19.35

Abgeordneter Dr. Nikolaus Scherak, MA (NEOS): Frau Präsidentin! Frau Bundesmi­nisterin! Herr Kollege Haider! Ich wünsche Ihnen zuerst einmal viel Glück für die Euro­pawahl. (Abg. Haider: Wir werden das haben!) Ich bin mir nur nicht sicher, ob ich Ihre launigen Reden hier vermissen werde oder nicht. Man muss halt schon auch dazusa­gen, wie Sie die Dinge, insbesondere im Zusammenhang mit dem Brexit, darstellen – sie sind im Grunde genommen falsch.
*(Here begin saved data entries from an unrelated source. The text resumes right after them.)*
import Mathlib
import Literature.AlgebraicGeometry.Resolution.ProperModelsPatching
import Literature.AlgebraicGeometry.Morphisms.OpenGluing
import Literature.AlgebraicGeometry.Resolution.LocalRegLeificationOfSandwiched

/-!
# Crux `PatchingRel` (stmt-ResolutionOfSingularities-0642), line `sandwiched-gluing`,
# stub `stub_localRegLeification_of_sandwiched`

The geometric heart of the line: the named fact `OpenGluing.{0}` (Stacks 01LH, two pieces)
together with strong resolution of sandwiched schemes in characteristic `p`
(`SandwichedStrongResolution.{0} p`, `ProperModelsPatching.lean`) gives the local
RegLe-ification of every morphism `φ : M → Y` of proper models of a function field
(`ProperModel.LocalRegLeification.{0} p`): resolve the sandwiched piece
`V = φ⁻¹(Reg Y) → Reg Y` strongly (`π : Yv → V`, an isomorphism over `Reg V`) and glue `Yv` to
`M ∖ closure (Sing V)` along `Reg V`. This is the universe-`0` instance of the tree theorem
`Literature.AlgebraicGeometry.Resolution.ProperModel.localRegLeification_of_sandwiched`
(`LocalRegLeificationOfSandwiched.lean`; gluing core `SandwichedGluingLocal.lean`, topology of
`closure (Sing V)` in `SingularLocusClosure.lean`).
-/

noncomputable section

open CategoryTheory AlgebraicGeometry
open Literature.AlgebraicGeometry.Resolution Literature.AlgebraicGeometry.Morphisms

-- `Summit.<Summit>.<Sub>.Theorems` with `Sub = Summit` (single-conjunct summit, D-0017): the duplicated
-- namespace component is the tree layout.
set_option linter.dupNamespace false

namespace Summit.ResolutionOfSingularities.ResolutionOfSingularities.Theorems

/-- **Stub `stub_localRegLeification_of_sandwiched` of line `sandwiched-gluing`** (crux
`PatchingRel`, stmt-ResolutionOfSingularities-0642): `OpenGluing` + SAND⁺(p) ⇒
`ProperModel.LocalRegLeification p`. For `φ : M → Y`: `U := Reg Y` is open (finite type over a
field) and contains the generic point, `V := φ⁻¹(U)` is a non-empty open of `M`, `V → U` is
proper and birational over the regular integral `U`, so SAND⁺ gives `π : Yv → V` proper
birational with `Yv` regular and `π` an isomorphism over `W = Reg V`; with
`C := closure (Sing V)` (`C ∩ V = Sing V`, `C ⊆ Sing M`) glue `Yv` to `M ∖ C` along `W` inside
`O := V ∪ (M ∖ C) ⊇ Reg M ∪ φ⁻¹(Reg Y)` by `OpenGluing`; the glued `N → O` is proper,
birational, `N` integral, regular over `Reg M` (there it is `M`) and over `φ⁻¹(Reg Y)` (there it
is `Yv`) (`ProperModel.localRegLeification_of_sandwiched`).
[cite: Piltant2013, proof of Prop. 5.1, Steps 4-5] -/
theorem stub_localRegLeification_of_sandwiched : ∀ p : ℕ,
    OpenGluing.{0} → SandwichedStrongResolution.{0} p → ProperModel.LocalRegLeification.{0} p :=
  fun p hOG hS => ProperModel.localRegLeification_of_sandwiched p hOG hS

end Summit.ResolutionOfSingularities.ResolutionOfSingularities.Theorems

end
import Literature.AlgebraicGeometry.Motives.MixedHodgeStructure
import HarnessLib

/-!
# Weight bounds and Hodge-type bounds of a mixed `ℚ`-Hodge structure

Two predicates on the tree's `Literature.AlgebraicGeometry.Motives.MixedHodgeStructure`, the
Hodge-theoretic input of the weight and Hodge co-level filtrations on formal periods
(`HodgeColevelFiltration.lean`, definition request `defn-HodgeColevelFiltration` of route
`KontsevichZagierPeriods/HodgeColevel`):

* `MixedHodgeStructure.WeightsLE H w`: **all weights of `H` are `≤ w`**, i.e. `W_w V = V`;
  for the (finite, increasing) weight filtration of a mixed Hodge structure this is equivalent to
  `j ≤ w` for every weight `j` of `H` in the sense of `MixedHodgeStructure.IsWeight`
  (`W_{j-1} < W_j`, i.e. `Gr^W_j ≠ 0`; Deligne, *Hodge II*, 2.3.1; for Nori motives
  Huber–Müller-Stach, draft III, Prop. 10.4.5): `weightsLE_iff_forall_isWeight`.
* `MixedHodgeStructure.HodgeTypesLE H c`: **all Hodge types of `H` are `≤ c`**: every non-zero
  Hodge piece `(Gr^W_{p+q} V)^{p,q}` — every `(p, q)` with `h^{p,q}(H) ≠ 0`, Deligne, *Hodge III*,
  8.2.4 — has `max p q ≤ c` (types in the box `(-∞, c]²`; for effective structures `[0, c]²`).
  This `c` is the *co-level* bound of the request, not the level `|p - q|` of Grothendieck 1969
  (the tree's `HodgeStructure.level`).

Both are upward closed (`WeightsLE.mono`, `HodgeTypesLE.mono`); every mixed Hodge structure has
bounded weights (`exists_weightsLE`); a pure Hodge structure `H₀` of weight `n`, regarded as a
mixed one (`HodgeStructure.toMixedHodgeStructure`), has weights `≤ w` for `n ≤ w`
(`weightsLE_toMixedHodgeStructure`) and has Hodge types `≤ c` iff its non-zero pieces `V^{p,q}`
have `max p q ≤ c` (`hodgeTypesLE_toMixedHodgeStructure_iff`, through the order isomorphism
`grOrderIso` transporting subspaces of `V_ℂ` to subspaces of `ℂ ⊗ Gr^W_n V`).

## References

* P. Deligne, *Théorie de Hodge II*, Publ. IHÉS 40 (1971), 2.3.1; *Théorie de Hodge III*,
  Publ. IHÉS 44 (1974), 8.2.4.
* A. Huber, S. Müller-Stach, *Periods and Nori Motives, Part III* (draft 2015), Prop. 10.4.5
  (= Springer 2017, Ch. 10: the weight filtration on Nori motives).
-/

noncomputable section

namespace Literature.AlgebraicGeometry.Motives

universe u w

open scoped TensorProduct

namespace MixedHodgeStructure

variable {V : Type u} [AddCommGroup V] [Module ℚ V] (H : MixedHodgeStructure V)

/-! ### The two predicates -/

/-- **All weights of `H` are `≤ w`**: `W_w V = V`. For the (finite, increasing) weight
filtration of a mixed Hodge structure this says exactly that every weight `j` of `H`
(`MixedHodgeStructure.IsWeight`: `W_{j-1} < W_j`, i.e. `Gr^W_j ≠ 0`; Deligne, Hodge II, 2.3.1;
Huber–Müller-Stach draft III, Prop. 10.4.5 for Nori motives) satisfies `j ≤ w`
(`weightsLE_iff_forall_isWeight`). [folklore] -/
def WeightsLE (w : ℤ) : Prop :=
  H.W w = ⊤

/-- **All Hodge types of `H` are `≤ c`** (have `max p q ≤ c`): every non-zero Hodge piece
`(Gr^W_{p+q} V)^{p,q}` of every graded piece — i.e. every `(p, q)` with `h^{p,q}(H) ≠ 0` in the
sense of Deligne, Hodge III, 8.2.4 ("les nombres de Hodge de `Gr^W`"), cf. the tree's
`MixedHodgeStructure.hodgeNumber` — satisfies `p ≤ c` and `q ≤ c`: the Hodge types lie in the
box `(-∞, c]²` (for effective structures, in `[0, c]²`). The bound `c` is the *co-level* datum of
route `HodgeColevel` (as opposed to the level `|p - q|` of Grothendieck 1969, the tree's
`HodgeStructure.level`). [folklore] -/
def HodgeTypesLE (c : ℤ) : Prop :=
  ∀ p q : ℤ, (H.gr (p + q)).piece p q ≠ ⊥ → max p q ≤ c

variable {H}

/-- Unfolding `WeightsLE`. [folklore] -/
theorem weightsLE_iff {w : ℤ} : H.WeightsLE w ↔ H.W w = ⊤ :=
  Iff.rfl

/-- Unfolding `HodgeTypesLE`. [folklore] -/
theorem hodgeTypesLE_iff {c : ℤ} :
    H.HodgeTypesLE c ↔ ∀ p q : ℤ, (H.gr (p + q)).piece p q ≠ ⊥ → max p q ≤ c :=
  Iff.rfl

/-- Weight bounds are upward closed (the weight filtration is increasing). [folklore] -/
theorem WeightsLE.mono {w w' : ℤ} (h : H.WeightsLE w) (hw : w ≤ w') : H.WeightsLE w' :=
  top_unique (h.symm.le.trans (H.monotone_W hw))

/-- Hodge-type bounds are upward closed. [folklore] -/
theorem HodgeTypesLE.mono {c c' : ℤ} (h : H.HodgeTypesLE c) (hc : c ≤ c') : H.HodgeTypesLE c' :=
  fun p q hpq => (h p q hpq).trans hc

variable (H) in
/-- Every mixed Hodge structure has bounded weights (its weight filtration is exhaustive). [folklore] -/
theorem exists_weightsLE : ∃ w, H.WeightsLE w :=
  H.exists_W_eq_top

/-- If all weights are `≤ w`, every weight `j` of `H` (`W_{j-1} < W_j`) satisfies `j ≤ w`:
above `w` the filtration is constant, equal to `V`. [folklore] -/
theorem WeightsLE.le_of_isWeight {w : ℤ} (h : H.WeightsLE w) {j : ℤ} (hj : H.IsWeight j) :
    j ≤ w := by
  by_contra hjw
  have h' : H.W (j - 1) = ⊤ := h.mono (by omega)
  exact not_top_lt (h' ▸ hj : (⊤ : Submodule ℚ V) < H.W j)

/-- Conversely, if every weight of `H` is `≤ w` then `W_w = V`: descend from an exhausting step
`W_N = V` one index at a time (`¬ (W_{j-1} < W_j)` and `W_{j-1} ≤ W_j` give `W_{j-1} = W_j`). [folklore] -/
theorem weightsLE_of_forall_isWeight {w : ℤ} (h : ∀ j, H.IsWeight j → j ≤ w) :
    H.WeightsLE w := by
  -- one step of the descent
  have step : ∀ j, w < j → H.W j = ⊤ → H.W (j - 1) = ⊤ := by
    intro j hj hWj
    have hnw : ¬ H.IsWeight j := fun hw => absurd (h j hw) (not_le.2 hj)
    have hle : H.W (j - 1) ≤ H.W j := H.monotone_W (by omega)
    have : H.W (j - 1) = H.W j := by
      by_contra hne
      exact hnw (hle.lt_of_ne hne)
    rw [this, hWj]
  obtain ⟨N, hN⟩ := H.exists_W_eq_top
  by_cases hNw : N ≤ w
  · exact top_unique (hN.symm.le.trans (H.monotone_W hNw))
  · have key : ∀ n : ℕ, H.W (w + n) = ⊤ → H.W w = ⊤ := by
      intro n
      induction n with
      | zero => simp
      | succ n ih =>
        intro hn
        refine ih ?_
        have := step (w + (n + 1 : ℕ)) (by omega) hn
        rwa [show w + ((n + 1 : ℕ) : ℤ) - 1 = w + (n : ℕ) by push_cast; ring] at this
    obtain ⟨n, rfl⟩ : ∃ n : ℕ, N = w + n := ⟨(N - w).toNat, by omega⟩
    exact key n hN

/-- **All weights `≤ w` iff every weight of `H` is `≤ w`.** [folklore] -/
theorem weightsLE_iff_forall_isWeight {w : ℤ} :
    H.WeightsLE w ↔ ∀ j, H.IsWeight j → j ≤ w :=
  ⟨fun h _ hj => h.le_of_isWeight hj, weightsLE_of_forall_isWeight⟩

end MixedHodgeStructure

/-! ### Pure Hodge structures regarded as mixed ones -/

namespace HodgeStructure

open MixedHodgeStructure

variable {V : Type u} [AddCommGroup V] [Module ℚ V] {n : ℤ} (H₀ : HodgeStructure V n)

/-- A pure Hodge structure of weight `n`, regarded as a mixed Hodge structure, has all its weights
`≤ w` as soon as `n ≤ w` (its weight filtration is `V` from `n` on). [folklore] -/
theorem weightsLE_toMixedHodgeStructure {w : ℤ} (h : n ≤ w) :
    H₀.toMixedHodgeStructure.WeightsLE w :=
  trivialWeightFiltration_of_le h

/-- At `n`, the inclusion `ℂ ⊗ W_n → V_ℂ` of the trivial weight filtration is bijective
(`W_n = V`). [folklore] -/
theorem bijective_grIncl_toMixedHodgeStructure :
    Function.Bijective (grIncl H₀.toMixedHodgeStructure.W n) := by
  refine ⟨grIncl_injective _ n, LinearMap.baseChange_surjective ℂ fun v => ?_⟩
  exact ⟨⟨v, by rw [toMixedHodgeStructure_W, trivialWeightFiltration_of_le le_rfl]; trivial⟩, rfl⟩

/-- At `n`, the projection `ℂ ⊗ W_n → ℂ ⊗ Gr^W_n` of the trivial weight filtration is bijective
(`W_{n-1} = 0`, and `ℂ` is flat over `ℚ`). [folklore] -/
theorem bijective_grProj_toMixedHodgeStructure :
    Function.Bijective (grProj H₀.toMixedHodgeStructure.W n) := by
  refine ⟨baseChange_injective ?_, grProj_surjective _ n⟩
  rw [← LinearMap.ker_eq_bot, Submodule.ker_mkQ, subPiece, toMixedHodgeStructure_W,
    toMixedHodgeStructure_W, trivialWeightFiltration_of_lt (sub_one_lt n), Submodule.submoduleOf,
    Submodule.comap_bot, Submodule.ker_subtype]

/-- Off weight `n`, the graded pieces of the trivial weight filtration vanish. [folklore] -/
theorem subsingleton_grW_toMixedHodgeStructure {k : ℤ} (hk : k ≠ n) :
    Subsingleton (grW H₀.toMixedHodgeStructure.W k) := by
  rcases lt_or_gt_of_ne hk with hk | hk
  · -- `k < n`: `W_k = 0`
    haveI : Subsingleton ↥(H₀.toMixedHodgeStructure.W k) := by
      rw [toMixedHodgeStructure_W, trivialWeightFiltration_of_lt hk]
      infer_instance
    exact (Submodule.mkQ_surjective _).subsingleton
  · -- `n < k`: `W_{k-1} = W_k = V`
    rw [Submodule.Quotient.subsingleton_iff, subPiece, Submodule.submoduleOf,
      Submodule.comap_subtype_eq_top, toMixedHodgeStructure_W, toMixedHodgeStructure_W,
      trivialWeightFiltration_of_le (show n ≤ k - 1 by omega)]
    exact le_top

/-- The complexification of a zero `ℚ`-vector space is zero. [folklore] -/
theorem subsingleton_complexified {M : Type w} [AddCommGroup M] [Module ℚ M] [Subsingleton M] :
    Subsingleton (ℂ ⊗[ℚ] M) := by
  refine subsingleton_of_forall_eq 0 fun x => ?_
  induction x using TensorProduct.induction_on with
  | zero => rfl
  | tmul c m => rw [Subsingleton.elim m 0, TensorProduct.tmul_zero]
  | add x y hx hy => rw [hx, hy, add_zero]

/-- For a pure Hodge structure `H₀` of weight `n` regarded as a mixed one (trivial weight
filtration at `n`, so that `ι_n : ℂ ⊗ W_n → V_ℂ` and `π_n : ℂ ⊗ W_n → ℂ ⊗ Gr^W_n` are bijective),
the transport `S ↦ π_n (ι_n⁻¹ S)` of `ℂ`-subspaces of `V_ℂ` to `ℂ`-subspaces of `ℂ ⊗ Gr^W_n V` is
an order isomorphism (Mathlib's `Submodule.orderIsoMapComapOfBijective`, twice). [folklore] -/
def grOrderIso :
    Submodule ℂ (ℂ ⊗[ℚ] V) ≃o Submodule ℂ (ℂ ⊗[ℚ] grW H₀.toMixedHodgeStructure.W n) :=
  (Submodule.orderIsoMapComapOfBijective (grIncl H₀.toMixedHodgeStructure.W n)
      H₀.bijective_grIncl_toMixedHodgeStructure).symm.trans
    (Submodule.orderIsoMapComapOfBijective (grProj H₀.toMixedHodgeStructure.W n)
      H₀.bijective_grProj_toMixedHodgeStructure)

/-- `grOrderIso` is `S ↦ map π_n (comap ι_n S)` (by `rfl`). [folklore] -/
theorem grOrderIso_apply (S : Submodule ℂ (ℂ ⊗[ℚ] V)) :
    H₀.grOrderIso S = (S.comap (grIncl H₀.toMixedHodgeStructure.W n)).map
      (grProj H₀.toMixedHodgeStructure.W n) :=
  rfl

/-- On `Gr^W_n` of a pure Hodge structure `H₀` of weight `n` (regarded as a mixed Hodge
structure), the Hodge piece `(p, q)`, `p + q = n`, is the transport of the piece `V^{p,q}` of
`H₀`. [folklore] -/
theorem gr_piece_toMixedHodgeStructure {p q : ℤ} (hpq : p + q = n) :
    (H₀.toMixedHodgeStructure.gr n).piece p q = H₀.grOrderIso (H₀.piece p q) := by
  rw [piece_of_add_eq _ hpq, piece_of_add_eq _ hpq, OrderIso.map_inf, grOrderIso_apply,
    grOrderIso_apply, gr_F, gr_F, complexConj_grF]
  rfl

/-- Hence that piece vanishes iff `V^{p,q} = 0`. [folklore] -/
theorem gr_piece_toMixedHodgeStructure_eq_bot_iff {p q : ℤ} (hpq : p + q = n) :
    (H₀.toMixedHodgeStructure.gr n).piece p q = ⊥ ↔ H₀.piece p q = ⊥ := by
  rw [gr_piece_toMixedHodgeStructure H₀ hpq, ← H₀.grOrderIso.map_bot, H₀.grOrderIso.injective.eq_iff]

/-- Off weight `n` the graded pieces, hence all their Hodge pieces, vanish. [folklore] -/
theorem gr_piece_toMixedHodgeStructure_of_ne {k : ℤ} (hk : k ≠ n) (p q : ℤ) :
    (H₀.toMixedHodgeStructure.gr k).piece p q = ⊥ := by
  haveI := H₀.subsingleton_grW_toMixedHodgeStructure hk
  haveI : Subsingleton (ℂ ⊗[ℚ] grW H₀.toMixedHodgeStructure.W k) := subsingleton_complexified
  exact (Submodule.eq_bot_iff _).2 fun x _ => Subsingleton.elim x 0

/-- **The Hodge types of a pure Hodge structure, regarded as a mixed one, are those of its
non-zero pieces `V^{p,q}`**:
`H₀.toMixedHodgeStructure.HodgeTypesLE c ↔ (V^{p,q} ≠ 0 → max p q ≤ c)`. E.g. a structure purely
of type `(m, m)` (the Hodge structure of `ℚ(-m)`, of `(2πi)^m`) on `V ≠ 0` has Hodge types `≤ c`
iff `m ≤ c`. [folklore] -/
theorem hodgeTypesLE_toMixedHodgeStructure_iff {c : ℤ} :
    H₀.toMixedHodgeStructure.HodgeTypesLE c ↔ ∀ p q : ℤ, H₀.piece p q ≠ ⊥ → max p q ≤ c := by
  constructor
  · intro h p q hpq
    have hn : p + q = n := by
      by_contra hne
      exact hpq (H₀.piece_eq_bot_of_add_ne hne)
    subst hn
    exact h p q (by rwa [Ne, gr_piece_toMixedHodgeStructure_eq_bot_iff H₀ rfl])
  · intro h p q hpq
    by_cases hn : p + q = n
    · subst hn
      rw [Ne, gr_piece_toMixedHodgeStructure_eq_bot_iff H₀ rfl] at hpq
      exact h p q hpq
    · exact absurd (gr_piece_toMixedHodgeStructure_of_ne H₀ hn p q) hpq

end HodgeStructure

end Literature.AlgebraicGeometry.Motives

end
import Literature.MathematicalPhysics.QuantumLattice.StrongCouplingSUNBaryonDeterminant
import HarnessLib

/-!
# The Schwinger–Dyson lower bound for `SU(N)`, `N` odd `≥ 3`, at `β = 0`: the `N`-fold dimers at a site
# dominate the baryon loops of length `≥ 4` through it

Continuation of `StrongCouplingSUNBaryonDeterminant` (the Pfaffian structure theorem for the `β = 0`,
`m = 0` `SU(N)` lattice gauge theory with one staggered flavour: `σ_Λ Z = (N!)^{|Λ|} ∑_{n adm} W(n)`,
`W(n) = w(n) (N!)^{-|S(n)|} det K̃_{S(n)} ≥ 0`, and the exact per-bond Schwinger–Dyson decomposition
`sd_bond_eq_topDimer`).  This file proves the SCHWINGER–DYSON LOWER BOUND FOR `SU(N)`, `N` ODD `≥ 3`
(`sd_site_lower_bound_SU`): on any finite SIMPLE BIPARTITE link set with distinct endpoints and signs
`Γ_b = ±1`, for every site `x`,

  `4N · σ_Λ Z ≤ ∑_{b ∋ x} σ_Λ ∫ e^{-S_F} ψ̄ψ(x_b) ψ̄ψ(y_b)`,   i.e.  `∑_{y∼x} ⟨ψ̄ψ(x)ψ̄ψ(y)⟩_Λ ≥ 4N` if `Z ≠ 0`

(`sum_nbr_fermiExpectSU_ge`).  In Salmhofer–Seiler's units `σ = ψ̄ψ/2N` this is `∑_{y∼x}⟨σ_xσ_y⟩_Λ ≥ 1/N` —
their Lemma 4.7 / (4.38) (CMP 139 (1991), for `U(N)`, with the constant `K(N)`) with `K(N)` replaced by
`N`, now for `SU(N)` in spite of the baryon loops of the monomer–dimer–polymer representation
(Rossi–Wolff; Karsch–Mütter; Fromm–de Forcrand (4)–(7)); it is the Schwinger–Dyson input of their
Theorem 4.8 (chiral long-range order, given the infrared bound) and the estimate their §5, p. 424, leaves
open for `SU(N)`.  It fails for `SU(2)`.

Steps.  (1) `sum_twoCycle_eq`: at an untouched site `x` the `2`-cycles of the cycle expansion
`det_Kred_eq_sum_cycle` are in bijection with the links at `x` whose far endpoint is untouched (simple link
set), each contributing `4^{-N} det K̃` of the pattern with the link saturated; hence
(`baryonic_eq_twoCycle_add_longLoops`) the baryonic weight at `x` is the `N`-fold-dimer part — which the
second sum of `sd_bond_eq_topDimer` reproduces with the factor `4N` — plus the signed LONG LOOPS through `x`
(`longLoops`, cyclic `z` through `x` with `|supp z| ≠ 2`).  (2) `sum_nbr_sdCoeff_ge`: the mesonic part
`∑_{b∋x}∑_{adm} 4n_b(N+1-n_b)W(n)` is `≥ 8N ×` the dimer weight at `x` (`n_b ≤ N-1`).  (3) THE DIMER
WEIGHT AT `x` DOMINATES THE LONG LOOPS (`longLoops_le_dimer`): a long loop `z` through `x` hopping along
links has even length `2k ≥ 4` (bipartite: `card_support_eq_two_mul`) and its term has modulus
`4^{-Nk} det K̃[S ∖ supp z]` with `det K̃[S ∖ supp z] ≥ 0` (`sign_mul_prod_Kred_real`, `det_submatrix_loop_eq`);
CLOSING THE LOOP WITH THE ALTERNATING PATTERN `1, N-1, 1, N-1, …` of partial dimers (`patVal`, `patCfg`)
gives an admissible configuration in which exactly the loop sites have become saturated (`siteDeg_patCfg`),
of weight EXACTLY `w(n)(N!)^{-|S|} 4^{-Nk} det K̃[S ∖ supp z]` (`zWeight_patCfg`, from
`c_1 c_{N-1} (N!)² = 4^{-N}`, `dimerCoeff_one_mul_pred`, and the colour balance of the loop,
`card_filter_color_support`), and the map `(n, z) ↦ n'` is injective (`patCfg_injOn`: the loop is read back
from `n'` by following, from `x`, the links carrying the pattern value of the current site —
`patCfg_eq_patVal_iff`; here `N ≥ 3` enters through `1 ≠ N - 1`).  (4) Assembly: `∑_{b∋x} σ∫ =
(N!)^{|Λ|}[A + 4N·(Bar_x - LT_x)] ≥ (N!)^{|Λ|}[8N·Dim_x + 4N·Bar_x - 4N·Dim_x] = 4N·σ_Λ Z`.  Finally
`Z(m = 0) > 0` as soon as one admissible configuration saturates every site (`sgn_mul_fermiZSU_zero_pos_of_saturating`;
e.g. `N-1` dimers on a perfect matching and `1` on a disjoint one), whence the unconditional expectation
form `sum_nbr_fermiExpectSU_ge_of_saturating`; and the STAGGERED TORUS `(ℤ/Lℤ)^ν` (links `(x, x+e_μ)`,
`torusLinks`) is simple for `L ≥ 3` (`torusLinks_simple`), bipartite for `L` even (`torusLinks_bipartite`,
colouring by `ComplexSpin.parity`) and saturable for `ν ≥ 1`, `L` even (`exists_saturating_torusLinks`: `N-1`
dimers on the links `(y, y+e_0)` with `y` even, `1` on those with `y` odd), whence `Z > 0`
(`sgn_mul_fermiZSU_zero_pos_torus`) and THE BOUND ON THE TORUS `sum_nbr_fermiExpectSU_ge_torus`:
`∑_{b∋x} ⟨ψ̄ψ(x_b)ψ̄ψ(y_b)⟩_Λ ≥ 4N` for `N` odd `≥ 3`, `ν ≥ 1`, `L` even `≥ 4`, any signs `Γ_b = ±1`.

Honest framing: `β = 0`, `m = 0`, finite volume, one staggered flavour, `N` odd `≥ 3`, finite simple
bipartite link sets with distinct endpoints and `Γ_b = ±1` (e.g. the staggered even torus of side `≥ 4` with
arbitrary sign twists for the boundary conditions); a finite-volume correlation inequality — nothing about
`β > 0`, `μ ≠ 0`, the infrared bound, chiral symmetry breaking, the thermodynamic limit or the continuum.
The patterned-loop comparison is this tree's re-organisation of the monomer–dimer–polymer bookkeeping of
Fromm–de Forcrand (6) (not located in print); statements are proved theorems citing the sources of the
objects they are about.

## References

* M. Salmhofer, E. Seiler, Commun. Math. Phys. 139 (1991) 395, Lemma 4.7 (4.38), Thm 4.8, §5 p. 424. [SalmhoferSeiler1991]
* M. Fromm, Ph. de Forcrand, arXiv:0811.1931, (4)–(7) p. 3. [FrommForcrand2008]
* P. Rossi, U. Wolff, Nucl. Phys. B 248 (1984) 105. [RossiWolff1984]
* A. Cayley, J. reine angew. Math. 38 (1849) 93–96 (`det = Pf²`). [Cayley1849]
* D. M. Cvetković, M. Doob, H. Sachs, *Spectra of Graphs* (1980), §1.4 Thm 1.2 & (1.35*); N. Biggs, *Algebraic Graph Theory* (1974), Prop. 7.2. [CvetkovicDoobSachs1980] [Biggs1974]
-/


noncomputable section

namespace Literature.MathematicalPhysics.QuantumLattice

namespace StrongCoupling

open GrassmannAlgebra Matrix

/-! ### The `2`-cycle part of the baryonic weight at `x` (simple link sets) -/

section TwoCycles

variable {Λ : Type*} [LinearOrder Λ] [Fintype Λ] {N : ℕ}
variable {B : Type*} [Fintype B] [DecidableEq B]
Sie haben davon gesprochen, dass sich die Briten im Rahmen der Migrationskrise für den Brexit entschieden haben, Sie haben von „Horden von anstürmenden Migranten“ gesprochen. (Abg. Haider: Das hat den Brexit entschieden! Die Bilder waren ein Jahr vorher!)

Herr Kollege Haider, David Cameron hat sich 2013 entschieden, ein Referendum abzu­halten. Die Diskussion gab es schon Jahre davor, weil die konservativen Populisten, die Tories und Ihre Freunde von der UKIP, über Jahre hinweg Propaganda gegen die Europäische Union gemacht haben. Sich jetzt herzustellen und die Geschichte ein bisschen durcheinanderzubringen, so, dass es in Ihr Weltbild passt, ist dreist. Ich kann Ihnen nur sagen: Schauen Sie sich die Zahlen noch einmal an! Lernen Sie Geschichte! Viel Spaß im Europäischen Parlament! (Beifall bei den NEOS und bei Abgeordneten der SPÖ. – Abg. Haider: Reden Sie mit den Engländern!)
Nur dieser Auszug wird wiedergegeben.